/-- `|m| ⟪dirVec, v⟫ = ⟪m, v + ∇D(x) v⟫ = ∂ᵥ(m·Φ)(x)`. [folklore] -/
theorem norm_mul_inner_dirVec (m : Fin 3 → ℤ) (D : 𝕋³ → ℝ³) (x : 𝕋³) (v : ℝ³) :
    ‖latticeVec m‖ * ⟪dirVec m D x, v⟫_ℝ = ⟪latticeVec m, v + Torus.fderiv D x v⟫_ℝ := by
  rw [inner_dirVec, ← inner_latticeVec_eq]

variable {Ĉ : ℝ} {D : 𝕋³ → ℝ³} {m : Fin 3 → ℤ}

/-- Under non-degeneracy the deformation `v ↦ v + ∇D(x) v` is onto (it is an injective linear
endomorphism of `ℝ³`). [folklore] -/
theorem surjective_deformation (hĈ : 1 ≤ Ĉ) (hND : IsNondegenerateDisplacement Ĉ D) (x : 𝕋³) :
    Function.Surjective fun v : ℝ³ => v + Torus.fderiv D x v := by
  set A : ℝ³ →ₗ[ℝ] ℝ³ := LinearMap.id + (Torus.fderiv D x : ℝ³ →ₗ[ℝ] ℝ³) with hA
  have hAv : ∀ v, A v = v + Torus.fderiv D x v := fun v => rfl
  have hinj : Function.Injective A := by
    intro v w hvw
    have h0 : A (v - w) = 0 := by rw [map_sub, hvw, sub_self]
    have h1 := (hND x (v - w)).1
    rw [← hAv, h0, norm_zero] at h1
    have hC : 0 < Ĉ⁻¹ := inv_pos.2 (lt_of_lt_of_le one_pos hĈ)
    have h2 : ‖v - w‖ ≤ 0 := by
      by_contra h
      have h' : 0 < ‖v - w‖ := lt_of_not_ge h
      linarith [mul_pos hC h']
    exact sub_eq_zero.1 (norm_le_zero_iff.1 h2)
  have hsurj : Function.Surjective A := LinearMap.injective_iff_surjective.1 hinj
  intro w
  obtain ⟨v, hv⟩ := hsurj w
  refine ⟨v, ?_⟩
  show v + Torus.fderiv D x v = w
  rw [← hAv]; exact hv

/-- **Upper bound** `|dirVec| ≤ Ĉ` under non-degeneracy: `|u|² = ⟪m̂, (Id+∇D)u⟫ ≤ Ĉ|u|`.
[folklore] -/
theorem norm_dirVec_le (hND : IsNondegenerateDisplacement Ĉ D) (hm : m ≠ 0) (x : 𝕋³) :
    ‖dirVec m D x‖ ≤ Ĉ := by
  set u := dirVec m D x with hu
  have h1 : ‖u‖ ^ 2 ≤ Ĉ * ‖u‖ := by
    calc ‖u‖ ^ 2 = ⟪u, u⟫_ℝ := (real_inner_self_eq_norm_sq u).symm
      _ = ⟪unitFreq m, u + Torus.fderiv D x u⟫_ℝ := inner_dirVec m D x u
      _ ≤ ‖unitFreq m‖ * ‖u + Torus.fderiv D x u‖ := real_inner_le_norm _ _
      _ ≤ 1 * (Ĉ * ‖u‖) := by
          rw [norm_unitFreq hm]
          exact mul_le_mul_of_nonneg_left (hND x u).2 zero_le_one
      _ = Ĉ * ‖u‖ := one_mul _
  rcases (norm_nonneg u).eq_or_lt with h0 | hpos
  · -- `u = 0`: `0 ≤ Ĉ` follows from the upper bound at the unit vector `m/|m|`
    rw [← h0]
    have h2 := (hND x (unitFreq m)).2
    rw [norm_unitFreq hm, mul_one] at h2
    exact le_trans (norm_nonneg _) h2
  · exact le_of_mul_le_mul_right (by rw [← sq]; exact h1) hpos

/-- **Lower bound** `Ĉ⁻¹ ≤ |dirVec|` under non-degeneracy (`Ĉ ≥ 1`): with `(Id+∇D)v = m̂`,
`1 = ⟪m̂, (Id+∇D)v⟫ = ⟪u, v⟫ ≤ |u||v| ≤ |u| Ĉ |m̂|`. [folklore] -/
theorem inv_le_norm_dirVec (hĈ : 1 ≤ Ĉ) (hND : IsNondegenerateDisplacement Ĉ D) (hm : m ≠ 0)
    (x : 𝕋³) : Ĉ⁻¹ ≤ ‖dirVec m D x‖ := by
  have hC : 0 < Ĉ := lt_of_lt_of_le one_pos hĈ
  set u := dirVec m D x with hu
  obtain ⟨v, hv⟩ := surjective_deformation hĈ hND x (unitFreq m)
  have h1 : (1 : ℝ) ≤ ‖u‖ * (Ĉ * 1) := by
    calc (1 : ℝ) = ‖unitFreq m‖ ^ 2 := by rw [norm_unitFreq hm, one_pow]
      _ = ⟪unitFreq m, unitFreq m⟫_ℝ := (real_inner_self_eq_norm_sq _).symm
      _ = ⟪u, v⟫_ℝ := by rw [hu, inner_dirVec]; exact congrArg _ hv.symm
      _ ≤ ‖u‖ * ‖v‖ := real_inner_le_norm _ _
      _ ≤ ‖u‖ * (Ĉ * ‖v + Torus.fderiv D x v‖) := by
          refine mul_le_mul_of_nonneg_left ?_ (norm_nonneg _)
          have := (hND x v).1
          rwa [inv_mul_le_iff₀ hC] at this
      _ = ‖u‖ * (Ĉ * 1) := by
          have hv' : v + Torus.fderiv D x v = unitFreq m := hv
          rw [hv', norm_unitFreq hm]
  rw [mul_one] at h1
  rw [inv_le_iff_one_le_mul₀ hC]
  linarith [mul_comm ‖u‖ Ĉ]

/-- Under non-degeneracy the direction field does not vanish. [folklore] -/
theorem dirVec_ne_zero (hĈ : 1 ≤ Ĉ) (hND : IsNondegenerateDisplacement Ĉ D) (hm : m ≠ 0)
    (x : 𝕋³) : dirVec m D x ≠ 0 := by
  intro h
  have := inv_le_norm_dirVec hĈ hND hm x
  rw [h, norm_zero] at this
  exact absurd this (not_le.2 (inv_pos.2 (lt_of_lt_of_le one_pos hĈ)))

/-- `‖∇D(x)‖ ≤ Ĉ + 1` under non-degeneracy (`∇D = (Id + ∇D) - Id`). [folklore] -/
theorem norm_fderiv_le_of_isNondegenerate (hND : IsNondegenerateDisplacement Ĉ D) (x : 𝕋³) :
    ‖Torus.fderiv D x‖ ≤ Ĉ + 1 := by
  have hC0 : 0 ≤ Ĉ + 1 := by
    -- `0 ≤ Ĉ` from the upper bound at a unit vector
    have h3 := (hND x (EuclideanSpace.single 0 (1 : ℝ))).2
    rw [PiLp.norm_single, norm_one, mul_one] at h3
    linarith [norm_nonneg (EuclideanSpace.single (0 : Fin 3) (1 : ℝ) +
      Torus.fderiv D x (EuclideanSpace.single 0 (1 : ℝ)))]
  refine ContinuousLinearMap.opNorm_le_bound _ hC0 fun v => ?_
  calc ‖Torus.fderiv D x v‖ = ‖(v + Torus.fderiv D x v) - v‖ := by rw [add_sub_cancel_left]
    _ ≤ ‖v + Torus.fderiv D x v‖ + ‖v‖ := norm_sub_le _ _
    _ ≤ Ĉ * ‖v‖ + ‖v‖ := add_le_add (hND x v).2 le_rfl
    _ = (Ĉ + 1) * ‖v‖ := by ring

/-- The direction field of a smooth displacement is smooth; its lift is
`y ↦ m̂ + (∇D̃(y))ᵀ m̂` with `D̃ = lift D`. [folklore] -/
theorem lift_dirVec (m : Fin 3 → ℤ) (D : 𝕋³ → ℝ³) :
    lift (dirVec m D) = fun y => unitFreq m + adjApply (unitFreq m) (fderiv ℝ (lift D) y) := by
  funext y
  rw [lift_apply, dirVec, fderiv_lift]

/-- The direction field of a smooth displacement is smooth. [folklore] -/
theorem isSmooth_dirVec (m : Fin 3 → ℤ) (hD : IsSmooth D) : IsSmooth (dirVec m D) := by
  unfold IsSmooth
  rw [lift_dirVec]
  exact contDiff_const.add ((adjApply (unitFreq m)).contDiff.comp (hD.fderiv_right le_rfl))

end Dir

/-! ## The field `v/|v|²` and the integration-by-parts field -/

section Recip

/-- `v ↦ v/|v|²`, the map applied to the phase gradient in `∇φ/|∇φ|²` (junk value `0` at `v = 0`).
[folklore] -/
def recipVec (v : ℝ³) : ℝ³ := (‖v‖ ^ 2)⁻¹ • v

/-- `v/|v|²` is Mathlib's inversion in the unit sphere about the origin
(`EuclideanGeometry.inversion 0 1`). [folklore] -/
theorem recipVec_eq_inversion (v : ℝ³) : recipVec v = EuclideanGeometry.inversion (0 : ℝ³) 1 v := by
  simp [recipVec, EuclideanGeometry.inversion, inv_pow]

/-- `⟪v/|v|², v⟫ = 1` for `v ≠ 0`. [folklore] -/
theorem inner_recipVec_self {v : ℝ³} (hv : v ≠ 0) : ⟪recipVec v, v⟫_ℝ = 1 := by
  rw [recipVec, real_inner_smul_left, real_inner_self_eq_norm_sq,
    inv_mul_cancel₀ (pow_ne_zero 2 (norm_ne_zero_iff.2 hv))]

/-- `|v/|v|²| = |v|⁻¹` (Mathlib `EuclideanGeometry.dist_inversion_center`). [folklore] -/
theorem norm_recipVec (v : ℝ³) : ‖recipVec v‖ = ‖v‖⁻¹ := by
  rw [recipVec_eq_inversion, ← dist_zero_right, EuclideanGeometry.dist_inversion_center,
    dist_zero_right, one_pow, one_div]

/-- `v ↦ v/|v|²` is smooth off the origin (Mathlib `ContDiffOn.inversion`). [folklore] -/
theorem contDiffOn_recipVec : ContDiffOn ℝ ∞ recipVec {v : ℝ³ | v ≠ 0} := by
  have h : ContDiffOn ℝ ∞ (fun v : ℝ³ => EuclideanGeometry.inversion (0 : ℝ³) 1 v) {v : ℝ³ | v ≠ 0} :=
    contDiffOn_const.inversion contDiffOn_const contDiffOn_id fun v hv => hv
  refine h.congr fun v _ => ?_
  exact recipVec_eq_inversion v

variable {Ĉ : ℝ} {D : 𝕋³ → ℝ³} {m : Fin 3 → ℤ}

/-- **The integration-by-parts field** `F = ∇φ/|∇φ|²` of Prop. C.2 for the phase
`φ = 2π m·Φ`, `Φ = id + D`, by components: `∇φ = 2π|m| dirVec`, so
`Fⱼ = (2π|m|)⁻¹ (dirVec/|dirVec|²)ⱼ`. [cite: DaneriSzekelyhidi2017, Lemma 2.2 (proof)] -/
def ibpField (m : Fin 3 → ℤ) (D : 𝕋³ → ℝ³) (j : Fin 3) (x : 𝕋³) : ℝ :=
  (2 * Real.pi * ‖latticeVec m‖)⁻¹ * recipVec (dirVec m D x) j

/-- **The key identity** `F · ∇φ = 1`: `∑ⱼ Fⱼ (2π|m| dirVecⱼ) = 1` wherever `dirVec ≠ 0`
(`m ≠ 0`). [folklore] -/
theorem sum_ibpField_mul (hm : m ≠ 0) {x : 𝕋³} (hx : dirVec m D x ≠ 0) :
    ∑ j, ibpField m D j x * (2 * Real.pi * ‖latticeVec m‖ * dirVec m D x j) = 1 := by
  have hc : (2 * Real.pi * ‖latticeVec m‖) ≠ 0 :=
    mul_ne_zero (mul_ne_zero two_ne_zero Real.pi_ne_zero) (norm_latticeVec_pos hm).ne'
  have h1 : ∑ j, recipVec (dirVec m D x) j * dirVec m D x j = 1 := by
    have := inner_recipVec_self hx
    simpa [PiLp.inner_apply, mul_comm] using this
  calc ∑ j, ibpField m D j x * (2 * Real.pi * ‖latticeVec m‖ * dirVec m D x j)
      = ∑ j, recipVec (dirVec m D x) j * dirVec m D x j := by
        refine Finset.sum_congr rfl fun j _ => ?_
        rw [ibpField, mul_mul_mul_comm, inv_mul_cancel₀ hc, one_mul]
    _ = 1 := h1

/-- Pointwise size of the field: `|Fⱼ(x)| ≤ (2π|m|)⁻¹ |dirVec(x)|⁻¹ ≤ Ĉ/(2π|m|)` under
non-degeneracy. [folklore] -/
theorem abs_ibpField_le (hĈ : 1 ≤ Ĉ) (hND : IsNondegenerateDisplacement Ĉ D) (hm : m ≠ 0)
    (j : Fin 3) (x : 𝕋³) : |ibpField m D j x| ≤ (2 * Real.pi * ‖latticeVec m‖)⁻¹ * Ĉ := by
  have hC : 0 < Ĉ := lt_of_lt_of_le one_pos hĈ
  have hc : 0 < 2 * Real.pi * ‖latticeVec m‖ := by
    have := norm_latticeVec_pos hm; positivity
  rw [ibpField, abs_mul, abs_inv, abs_of_pos hc]
  refine mul_le_mul_of_nonneg_left ?_ (inv_nonneg.2 hc.le)
  calc |recipVec (dirVec m D x) j| = ‖recipVec (dirVec m D x) j‖ := (Real.norm_eq_abs _).symm
    _ ≤ ‖recipVec (dirVec m D x)‖ := PiLp.norm_apply_le _ _
    _ = ‖dirVec m D x‖⁻¹ := norm_recipVec _
    _ ≤ Ĉ := by
        rw [inv_le_comm₀ (lt_of_lt_of_le (inv_pos.2 hC) (inv_le_norm_dirVec hĈ hND hm x)) hC]
        exact inv_le_norm_dirVec hĈ hND hm x

/-- The lift of the field: `lift Fⱼ = (2π|m|)⁻¹ (recipVec ∘ lift dirVec)ⱼ`. [folklore] -/
theorem lift_ibpField (m : Fin 3 → ℤ) (D : 𝕋³ → ℝ³) (j : Fin 3) :
    lift (ibpField m D j) =
      fun y => (2 * Real.pi * ‖latticeVec m‖)⁻¹ * (recipVec ∘ lift (dirVec m D)) y j := rfl

/-- The field is smooth for a smooth non-degenerate displacement (`v ↦ v/|v|²` is smooth off the
origin and `dirVec ≠ 0`). [folklore] -/
theorem isSmooth_ibpField (hĈ : 1 ≤ Ĉ) (hD : IsSmooth D) (hND : IsNondegenerateDisplacement Ĉ D)
    (hm : m ≠ 0) (j : Fin 3) : IsSmooth (ibpField m D j) := by
  have hcomp : ContDiff ℝ ∞ (recipVec ∘ lift (dirVec m D)) :=
    contDiffOn_recipVec.comp_contDiff (isSmooth_dirVec m hD) fun y =>
      dirVec_ne_zero hĈ hND hm (proj y)
  unfold IsSmooth
  rw [lift_ibpField]
  exact contDiff_const.mul (contDiff_euclidean.1 hcomp j)

end Recip

end BDSV

end Literature.Analysis.FluidPDE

§ **Task brief**: All lines above from the one with "show v + Torus.fderiv D x v = w" to the one with "calc ‖u‖ ^ 2", inclusive, should be copied exactly, and no other lines.

§ **Exercise output**:
  show v + Torus.fderiv D x v = w
  rw [← hAv]; exact hv

/-- **Upper bound** `|dirVec| ≤ Ĉ` under non-degeneracy: `|u|² = ⟪m̂, (Id+∇D)u⟫ ≤ Ĉ|u|`.
[folklore] -/
theorem norm_dirVec_le (hND : IsNondegenerateDisplacement Ĉ D) (hm : m ≠ 0) (x : 𝕋³) :
    ‖dirVec m D x‖ ≤ Ĉ := by
  set u := dirVec m D x with hu
  have h1 : ‖u‖ ^ 2 ≤ Ĉ * ‖u‖ := by
    calc ‖u‖ ^ 2 = ⟪u, u⟫_ℝ := (real_inner_self_eq_norm_sq u).symm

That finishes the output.